- **ENTRIES PROVIDED**:

import Literature.Computability.Cryptography.GoldreichLevinHiding
import Literature.Computability.Cryptography.AffineHashStrings
import Literature.Computability.Cryptography.LiuPassCondFromRegular
import HarnessLib

/-!
# Liu–Pass Lemma 5.3: the construction (`f'_i`, `GL`, the hiding core `g`) and its bookkeeping

Third level of the decomposition of `condEPPRG_of_OWFExist` (Liu–Pass, FOCS 2020, Thm 5.5).
`LiuPassCondFromRegular.lean` proves Thm 5.5 from **Lemma 5.3** (named fact `liuPass_lemma53`:
from a regular `𝒮`-one-way `f`, an efficiently computable family `f'_i` and hard-core bits `GL`
with the printed *density* and *pseudorandomness*). The printed proof (arXiv:2009.11514, Appendix)
takes

  `f'_i(x, σ₁, σ₂, σ_GL) = σ_GL ‖ σ₁ ‖ σ₂ ‖ [h_{σ₁}(x)]_a ‖ [h_{σ₂}(f x)]_b`,  `GL(x, σ_GL)` = inner products,

with Carter–Wegman hashing, the Leftover Hash Lemma (density) and Goldreich–Levin for `𝒮`-hiding
functions (pseudorandomness). This file **defines** that construction in the tree's terms and
proves its elementary bookkeeping; the density (`LiuPassLemma53Density.lean`), the hiding claim,
efficiency and the assembly follow in sibling files. Everything here is proved.

## The rendering (documented deviations from print)

* Parameters `Q : L53Params` = `(f, P, α', γ')` with `P` a polynomial *intended* to bound
  `|f x| ≤ P(|x|)`. That bound is **not** a field of the structure and nothing in this file uses
  it: it is taken as an explicit hypothesis where needed (injectivity of `pad`, hence density;
  the hiding reduction). The seed exponent is `c = deg P + 3` (print: "there exists a constant
  `c`"), so that the three regions below fit into `3n^c` bits for all large `n`.
* On a seed `w = x ‖ τ` (`x ∈ S_n`, `|τ| = 3n^c`, the set `lpSeeds S c n`): `τ = ρ ‖ σ` with `σ` the
  **last** `k·n` bits (`k = γ'⌊log₂ n⌋`, the Goldreich–Levin seed: `GL(x, σ) = glBits k n x σ`) and
  `ρ = R₁ ‖ R₂ ‖ junk`, `|R₁| = n(n+1)` (key of `h¹ : {0,1}ⁿ → 𝔽₂^a`), `|R₂| = n(M+1)` (key of
  `h² : {0,1}^M → 𝔽₂^b`, applied to `f x` padded to length `M = P(n) + 1`, injectively when `|f x| ≤ P(n)`), both in the
  layout of `Stockmeyer.coinHash` (`AffineHashStrings.lean`).
* Hash lengths: with `L = (n − ⌊log₂ n⌋ − 1) − 2α'⌊log₂ n⌋` (`= lpLen53 − 3n^c`) we take
  `a = min i L`, `b = L − a` (print: `a = i − α' log n`, `b = s(n) − i − α' log n`; the one-shot
  collision bound of `LeftoverHashJoint.lean` lets all the slack sit on one side, which is what makes
  the printed constant `3/n^{α'/2}` attainable with integer logarithms, and `min` keeps the output
  length right for *every* index `i`).
* The hiding core `g(x ‖ ρ) = ρ ‖ h¹_{R₁}(x) ‖ h²_{R₂}(pad (f x))` and
  `f'_i(x ‖ τ) = g(x ‖ ρ) ‖ σ` (`L53Params.F`), `GL = glBits` (`L53Params.Hc`): so that
  `f'_{r(n)}(w) ‖ GL(w) = glReal g (m n) k n w` is literally the real sample of the Goldreich–Levin
  fact `goldreichLevin_hiding` (`F_append_Hc_eq_glReal`). Block order differs from print
  (`σ_GL` last instead of first) — harmless, as recorded in `GoldreichLevinHiding.lean`.
* `F` recovers `n` from `|w| = n + 3n^c` (`nOf`, exact: `nOf_eq`); `g` — which need not be
  efficient — recovers `n` from `|x ‖ ρ| = n + m(n)` by `Nat.findGreatest` (`nOfG`), correct for all
  large `n` (`nOfG_eq`: `n ↦ n + m n` is eventually strictly increasing).

## References

* Y. Liu, R. Pass, *On one-way functions and Kolmogorov complexity*, FOCS 2020
  (arXiv:2009.11514), Lemma 5.3 and Appendix (its proof).
* O. Goldreich, *Foundations of Cryptography I*, CUP 2001, §3.5 (the regular-OWF construction).
-/

namespace Literature.Computability.Cryptography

- **GOAL OF THE EXERCISE**: This exercise needs every line of the listing that contains the word "fact".

- **EXERCISE RESULT**:
`LiuPassCondFromRegular.lean` proves Thm 5.5 from **Lemma 5.3** (named fact `liuPass_lemma53`:
  fact `goldreichLevin_hiding` (`F_append_Hc_eq_glReal`). Block order differs from print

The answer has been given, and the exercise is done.